Moi : Ouais c’est super intéressant ca partager ses problèmes.

Et le regard des autres par rapport a ca, est ce que ca a changé, ca t’a apporte quelque chose, ces copains qui étaient pas forcement bien vus.

Comment ca t’a reconstruit justement la dessus par rapport a ca.

Frédéric Garcia : Ça m’a apporte un début de vie sociale. Donc ca m’a commence a me donner des envies opportunités de faire des choses.

Par contre, sur le regard des autres, j’étais toujours timide, j’avais toujours peur, j’avais peur de l’exposition, j’avais peur des enjeux, j’avais peur, j’avais encore toutes mes peurs

La mise en place d’un pacte pour résoudre son problème avec les filles

(06’07’’)

Moi : D’accord et comment t’as fait pour combattre ca justement.

Frédéric Garcia : Par rapport a ca, a un moment donne, avec un ami qu’on avait le même problème, on s’est dit y en a marre il faut qu’on trouve une copine. Parce que a un moment donne t’as tu commences a arriver tu as presque 18 ans, la tu dis c’est pas possible quoi.

Et on s’est dit comment on peut faire.

A l’époque on cherchait une solution et la on a dit tout de suite il faut qu’on élargisse notre réseau social.

En gros il faut qu’on mette des filles autour de nous.

Parce que quand tu vis dans un environnement d’hommes, tu connais que des hommes, qui connaissent que des hommes, tu vois c’est un peu comme vivre dans un monastère avec que des hommes et se dire que bah tiens on va aller au réfectoire et on va draguer une fille.

Bah non, ca marche pas, il y en a pas.

Donc la première étape ca a été de se dire il faut qu’on féminise un petit peu , il faut qu’on se mette en contact.

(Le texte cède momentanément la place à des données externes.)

/-
Copyright (c) 2026. All rights reserved.
Released under Apache 2.0 license as described in the file LICENSE.
Authors: abc-iut cell, cone prover seat abc-iut-w6-d031 (gen 4; UNIF Tier-2 brick P7 «uniformised-base
junction», part 3: the Möbius deck groups of `ℂ ∖ F` and of the once-punctured elliptic curve are FREE,
and the geometric column of [AbsTopIII] Prop 4.2 (i) / Cor 4.5 transports to these GENUINE bases).
-/
import Literature.AnabelianGeometry.AbsoluteAnabelian.ArchimedeanHolFieldFunctorGeometricPSLUniformisedBasePlane
import Literature.AnabelianGeometry.AbsoluteAnabelian.ArchimedeanHolFieldFunctorGeometricPSLSlim
import Literature.AnabelianGeometry.AbsoluteAnabelian.ArchimedeanHolFieldFunctorGeometricRCPSLIdRigid
import Literature.AnabelianGeometry.AbsoluteAnabelian.ArchimedeanHolFieldFunctorGeometricOverIdRigidTorus
import Mathlib.GroupTheory.FreeGroup.GeneratorEquiv
import HarnessLib
set_option backward.isDefEq.respectTransparency false in  -- the (K3₀) row's `= 1` over `(Over.pullback _).obj 𝒦` (W1-a's file-level option)
set_option maxHeartbeats 400000 in
/-- **(C) `HoleKer` FROM THE BLOCK** — `Ker q̄_{y,L} ⊆ A_{red₀ y}[𝔭_w·𝔭_{c•w}]` on ALL `T`-points: the block's (K2₀)′ row at `𝔞 := 𝔭_w·𝔭_{c•w}`, its `Ω̄`-points
hypothesis «`q(P) = 1 ⇒ ι(𝔭_w𝔭_{c•w}) P = 1`» paid by (r1) `q P = 1 ↔ P ∈ K` and (RKC) `isIdealTorsionΩ_mul_of_roofLink` (★ (ρ2″) `isIdealTorsion_mul_of_roof`: `K ⊆ A_y[𝔭_w𝔭_{c•w}]`,
which needs the three roofs — hence `translΩ hhecke hunit hKc hroof₂` — and `hunr`); `RoofΩ` re-packed from the block's sixteen components.  The seams
`fibreΩOf = (schΩOf).toAffine.toAbelianVariety`, `AlgPoints.map f P = P ≫ f`, `(actΩOf … r y).hom.hom.hom = (raw action).i r` are `rfl`.
[cite: Liu2021, Prop. D.8 (3) pp. 136–137] [cite: MumfordAV1970, §7 Thm. 4 (p. 72); §23 Thm. 2 (p. 231)] [cite: Shimura1998, §13.1 Thm. 1 (pp. 97–99)] -/
theorem holeKer_of_blk
    (I : RGDInputsAt F ι₁ Jstar K₀ S hU7ₛ hJ hJu Fi Kc G 𝓜 w hw h𝓨 θ e) [ExpChar (geomResidueField w) I.pChar]
    (quotΩ : ∀ y, LineOf I y → AlgPoints (S.M.obj Kc) (AlgebraicClosure (w.adicCompletion F)))
    (translΩ : AlgPoints (S.M.obj Kc) (AlgebraicClosure (w.adicCompletion F)) → AlgPoints (S.M.obj Kc) (AlgebraicClosure (w.adicCompletion F)))
    (hhecke : HeckeClause I quotΩ translΩ)
    (hunit : (UnitaryGroup.isUnit_placeForm Jstar hJu w).unit ∈ glInt 2 (w.adicCompletion F))
    (hKc : UnitaryGroup.IsHyperspecialAt ↥(maximalRealSubfield F) F (IsCMField.complexConj F) 2 Jstar Kc.1.1 (w.under (𝓞 ↥(maximalRealSubfield F))))
    (hroof : RoofLink I quotΩ) (hroof₂ : RoofLink₂ I translΩ)
    {m : ℕ} (E' : Matrix (Fin m) (Fin m) (𝓞 F)) (hE' : E' * E' = E')
    (qbarOf : QbarTy I quotΩ E' hE') (hmono : HoleMono I quotΩ E' hE' qbarOf)
    (hblk :
      haveI := I.comm
      haveI : IsProper (𝓜.localise w).total.hom := h𝓨.2
        ∀ (y : AlgPoints (S.M.obj Kc) (AlgebraicClosure (w.adicCompletion F))) (L : LineOf I y),
          haveI := hmono y L
          ∃ K : Subgroup ((fibreΩOf S Kc 𝓜 w e I.univ y).Points (AlgebraicClosure (w.adicCompletion F))),
          (∀ P, P ∈ L.1 ↔ P ∈ K ∧ IsIdealTorsionΩ S Kc 𝓜 w e I.univ I.act y ((IsCMField.complexConj F) • w).asIdeal P) ∧
          ∃ (B : Literature.AlgebraicGeometry.AbelianSchemes.AbelianSchemeOver (AlgebraicGeometry.Spec (CommRingCat.of (AlgebraicClosure (w.adicCompletion F)))))
            (DB : B.DualPair) (lamB : B.X ⟶ DB.hat.X) (_ : IsMonHom lamB)
            -- J12 INTERFACE PIN (ref1 (g2) e-12): `B̂`'s Poincaré sheaf is normalised along `A × {ε_B̂}` — the unit clause `hD_B` (for a ★ `Polarization` it is ★ `Polarization.nonempty_unitHatSlice_iso`)
            (_ : Nonempty ((AlgebraicGeometry.Scheme.Modules.pullback DB.unitHatSlice).obj DB.P ≅ SheafOfModules.unit _))
            (q : (schΩOf S Kc 𝓜 w e I.univ y).X ⟶ B.X) (_ : IsMonHom q)
            (c : (schΩOf S Kc 𝓜 w e I.univ (quotΩ y L)).X ⟶ B.X) (_ : IsMonHom c),
            -- (r1) kernel of `q` on `Ω`-points
            (∀ P : (fibreΩOf S Kc 𝓜 w e I.univ y).Points (AlgebraicClosure (w.adicCompletion F)),
                (AlgPoints.map q P : B.toAffine.toAbelianVariety.Points (AlgebraicClosure (w.adicCompletion F))) = 1 ↔ P ∈ K) ∧
            -- (r2) kernel of `c` on `Ω`-points = the `𝔞`-torsion; `c` surjective
            (∀ P : (fibreΩOf S Kc 𝓜 w e I.univ (quotΩ y L)).Points (AlgebraicClosure (w.adicCompletion F)),
                (AlgPoints.map c P : B.toAffine.toAbelianVariety.Points (AlgebraicClosure (w.adicCompletion F))) = 1 ↔
                  IsIdealTorsionΩ S Kc 𝓜 w e I.univ I.act (quotΩ y L) w.asIdeal P) ∧
            Function.Surjective c.left.base ∧
            -- (r3) polarisations: `q^* λ_B = p • λ_y`, `c^* λ_B = p • λ_y″`
            q ≫ lamB ≫ Literature.AlgebraicGeometry.AbelianSchemes.AbelianSchemeOver.DualPair.dualIsogenyOver q (dualΩOf S Kc 𝓜 w e I.univ I.dual y) DB =
              (polΩOf S Kc 𝓜 w e I.univ I.pol y).lam ≫ (dualΩOf S Kc 𝓜 w e I.univ I.dual y).hat.mulN I.pChar ∧
            c ≫ lamB ≫ Literature.AlgebraicGeometry.AbelianSchemes.AbelianSchemeOver.DualPair.dualIsogenyOver c (dualΩOf S Kc 𝓜 w e I.univ I.dual (quotΩ y L)) DB =
              (polΩOf S Kc 𝓜 w e I.univ I.pol (quotΩ y L)).lam ≫ (dualΩOf S Kc 𝓜 w e I.univ I.dual (quotΩ y L)).hat.mulN I.pChar ∧
            -- (r4) `𝒪_F`-equivariance through a common endomorphism of `B`
            (∀ a : 𝓞 F, ∃ b : B.X ⟶ B.X,
                (actΩOf S Kc 𝓜 w e I.univ I.act a y).hom.hom.hom ≫ q = q ≫ b ∧ (actΩOf S Kc 𝓜 w e I.univ I.act a (quotΩ y L)).hom.hom.hom ≫ c = c ≫ b) ∧
            -- (r5) level-`N` points correspond
            (∀ a : Fin I.g ⊕ Fin I.g → ZMod I.N,
                (AlgPoints.map q (lvlPtΩOf S Kc 𝓜 w e I.univ I.lvl y a) : B.toAffine.toAbelianVariety.Points (AlgebraicClosure (w.adicCompletion F))) =
                  AlgPoints.map c (lvlPtΩOf S Kc 𝓜 w e I.univ I.lvl (quotΩ y L) a)) ∧
              -- (K3₀) model KILL along a flat `𝒦 ↪ I.univ_ỹ` over `R = 𝒪_Ω̄` (`ỹ := extendPoint … (ℓ_e y)` the `R`-point extending `y` = LS `liftOf`): if `𝒦_η`, read in `A_y` through ★ (d5)'s three-piece
              -- isomorphism (= LS `isoGenericOf` by `hσΩ`), is killed by the LEG `q`, then `𝒦_s`, read in `sch₀Of … (red₀ y)` (= LS `isoSpecialOf` by `hσκ`), is killed by `q̄` — EXACTLY (KEW) `…_of_kerRow`'s `hK3`
              (∀ (𝒦 : Over (Spec (.of (closureValuationSubring (w.adicCompletion F))))) (incl : 𝒦 ⟶ (I.univ.baseChange (extendPoint (closureValuationSubring (w.adicCompletion F)) (toClosureValuationSubring w) (𝓜.localise w).total ((𝓜.localise w).modelPointsEquiv.symm (thickeningLift e (S.M.obj Kc) y))).left).X) [Flat 𝒦.hom],
                ((Over.pullback (specFractionFieldι (closureValuationSubring (w.adicCompletion F)) (toClosureValuationSubring w)).left).map incl ≫
                    (I.univ.fibreBaseChangeIso ((𝓜.localise w).genericIso'.inv.left ≫ pullback.fst (𝓜.localise w).total.hom (specGenericPoint (HeightOneSpectrum.valuationSubringAtPrime F w) F)) (thickeningLift e (S.M.obj Kc) y).left ≪≫ I.univ.fibreCongrPtIso ((𝓜.localise w).left_specFractionFieldι_comp_extendPoint_modelPointsEquiv_symm (thickeningLift e (S.M.obj Kc) y)).symm ≪≫ (I.univ.fibreBaseChangeIso (extendPoint (closureValuationSubring (w.adicCompletion F)) (toClosureValuationSubring w) (𝓜.localise w).total ((𝓜.localise w).modelPointsEquiv.symm (thickeningLift e (S.M.obj Kc) y))).left (specFractionFieldι (closureValuationSubring (w.adicCompletion F)) (toClosureValuationSubring w)).left).symm).inv.hom.hom.hom) ≫ q = 1 →
                ((Over.pullback ((geomClosedPointIsoSpecResidueField w).inv.left ≫ (specRingHomι (closureValuationSubring (w.adicCompletion F)) (toClosureValuationSubring w) (IsLocalRing.residue (closureValuationSubring (w.adicCompletion F)))).left)).map incl ≫
                    (I.univ.fibreBaseChangeIso (pullback.fst (𝓜.localise w).total.hom (specResidueField w)) ((𝓜.localise w).geomReductionMap (thickeningLift e (S.M.obj Kc) y)).left ≪≫ I.univ.fibreCongrPtIso (((𝓜.localise w).left_geomReductionMap_comp_fst (thickeningLift e (S.M.obj Kc) y)).trans (Category.assoc _ _ _).symm) ≪≫ (I.univ.fibreBaseChangeIso (extendPoint (closureValuationSubring (w.adicCompletion F)) (toClosureValuationSubring w) (𝓜.localise w).total ((𝓜.localise w).modelPointsEquiv.symm (thickeningLift e (S.M.obj Kc) y))).left ((geomClosedPointIsoSpecResidueField w).inv.left ≫ (specRingHomι (closureValuationSubring (w.adicCompletion F)) (toClosureValuationSubring w) (IsLocalRing.residue (closureValuationSubring (w.adicCompletion F)))).left)).symm).inv.hom.hom.hom) ≫ qbarOf y L = 1) ∧
              -- (K2₀) for every ideal `𝔞`: `Ker q(Ω̄) ⊆ A_y[𝔞](Ω̄)` on points ⇒ `Ker q̄ ⊆ A_{red₀ y}[𝔞]` on ALL `T`-points (★ currency; `IsIdealTorsionΩ … y 𝔞 Pt` and
              -- `(act₀Of 𝓜 w I.univ I.act r (red₀Of … y)).hom.hom.hom` unfold to the two `.i r` terms by `actΩOf_hom_hom_hom` ∕ `act₀Of_hom_hom_hom` (rfl)); at `𝔞 := 𝔭_w·𝔭_{c•w}` = W3∕W5's `hker`
              (∀ 𝔞 : Ideal (𝓞 F),
                (∀ Pt : ((I.univ.baseChange ((𝓜.localise w).genericIso'.inv.left ≫ pullback.fst (𝓜.localise w).total.hom (specGenericPoint (HeightOneSpectrum.valuationSubringAtPrime F w) F))).baseChange
                    (thickeningLift e (S.M.obj Kc) y).left).toAffine.toAbelianVariety.Points (AlgebraicClosure (w.adicCompletion F)),
                  (AlgPoints.map q Pt : B.toAffine.toAbelianVariety.Points (AlgebraicClosure (w.adicCompletion F))) = 1 →
                    ∀ r ∈ 𝔞, (AlgPoints.map (((I.act.baseChange ((𝓜.localise w).genericIso'.inv.left ≫ pullback.fst (𝓜.localise w).total.hom (specGenericPoint (HeightOneSpectrum.valuationSubringAtPrime F w) F))).baseChange (thickeningLift e (S.M.obj Kc) y).left).i r) Pt :
                      ((I.univ.baseChange ((𝓜.localise w).genericIso'.inv.left ≫ pullback.fst (𝓜.localise w).total.hom (specGenericPoint (HeightOneSpectrum.valuationSubringAtPrime F w) F))).baseChange
                        (thickeningLift e (S.M.obj Kc) y).left).toAffine.toAbelianVariety.Points (AlgebraicClosure (w.adicCompletion F))) = 1) →
                ∀ ⦃T : SchemeOver (geomResidueField w)⦄ (z : T ⟶ (sch₀Of 𝓜 w I.univ (red₀Of S Kc 𝓜 w h𝓨 e y)).X),
                  z ≫ qbarOf y L = 1 → ∀ r ∈ 𝔞, z ≫ (act₀Of 𝓜 w I.univ I.act r (red₀Of S Kc 𝓜 w h𝓨 e y)).hom.hom.hom = 1) ∧
              -- (K4₀) degree, (FIN₀) finiteness, (RK₀) `rk Γ(Ker q̄) = #Ker q(Ω̄)` of the reduced leg
              Literature.AlgebraicGeometry.Motives.AbelianVariety.Hom.kerRank (homOfIsMonHom (qbarOf y L)) = Literature.AlgebraicGeometry.Motives.AbelianVariety.Hom.kerRank (homOfIsMonHom q) ∧
              IsFinite (qbarOf y L).left ∧
              Module.finrank (geomResidueField w) (Literature.AlgebraicGeometry.GroupSchemes.AffineGroupScheme.Alg (Literature.AlgebraicGeometry.GroupSchemes.GroupSchemeKernel.ker (qbarOf y L))) =
                Nat.card (Literature.AlgebraicGeometry.Motives.AbelianVariety.Hom.kerPoints (specOver (AlgebraicClosure (w.adicCompletion F)) (AlgebraicClosure (w.adicCompletion F))) (homOfIsMonHom q)))
    (hunr : ¬ (w.asIdeal ^ 2 ∣ Ideal.span {((I.pChar : ℕ) : 𝓞 F)})) : HoleKer I quotΩ E' hE' qbarOf := by
  haveI := I.comm
  intro y L T z hz b hb
  obtain ⟨K, hK, B, DB, lamB, iL, hDB, q, iq, c, ic, h1, h2, hsj, h3q, h3c, h4, h5, -, hK2, -, -, -⟩ := hblk y L
  have htors := isIdealTorsionΩ_mul_of_roofLink I quotΩ translΩ hhecke hunit hKc hroof hroof₂ hunr y L K
    ⟨hK, B, DB, lamB, iL, hDB, q, iq, c, ic, h1, h2, hsj, h3q, h3c, h4, h5⟩
  exact hK2 _ (fun Pt hq r hr => htors Pt ((h1 Pt).1 hq) r hr) z hz b hb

On a fait un pacte avec ce pote là.

Donc un pacte ca veut dire simplement on a pris la décision de se dire que on avait le même problème, on en avait conscience donc on avait accepte le fait qu’on avait un problème.

On a accepte le fait qu’il fallait qu’on trouve une solution et donc on s’est mis d’accord sur le fait que on fallait qu’on féminise notre environnement.

Pour ça, au début on partait sur un sport.

On va aller a l’extérieur pour voir des gens qu’on connait pas. Ceux qu’on connait, ça marche pas.

Et sur ce point on est pas tombé d’accord, parce que lui il était sport collectif, moi j’étais plutôt sport individuel même si j’aime bien le fait d’être en contact avec els gens mais en terme de performance, j’étais sport individuel.

Parce que en sport collectif on passe pas le ballon, et moi ça, ça m’énervait.

Non, non non mais c’est vrai.

C’était cohérent.

Et on est pas tombe d’accord là-dessus et en fait, il aimait la danse et a un moment donne je tombe, j’étais a la fac.

Tu vois on n’est plus au lycée on est a la fac donc ca a prit du temps. Donc la on avait a peu près 21 ans.

La danse, un moyen d’approcher les filles et de prendre confiance en soi

(07’47’’)

Et à la fac, en fait, je tombe sur la Salsa, donc c’est une danse, c’est une danse de groupe, les cours c’est génial t’as un home, une femme, t’as a peu près cinquante personnes, 25 filles, 25 garçons.

Pendant le cours t’as dit bonjour aux 25 filles.

Et là bah je me suis dit ok, c’est le bingo.

Pour élargir son réseau social c’est ce qu’il nous faut.

Je lui en ai parle, on a commence a faire tout ça, et en fait on a effectivement élargi notre réseau sociaux mais on a pas forcement trouve l’amour là-bas, par contre, on est tombe amoureux de la danse.

Et en tombant amoureux de la danse, en fait on avait un objectif, on avait une motivation.

Du coup, par rapport a ca on a côtoyé des gens, donc on a mit en cohérence notre réseau personnel par rapport a nos envies et nos objectifs.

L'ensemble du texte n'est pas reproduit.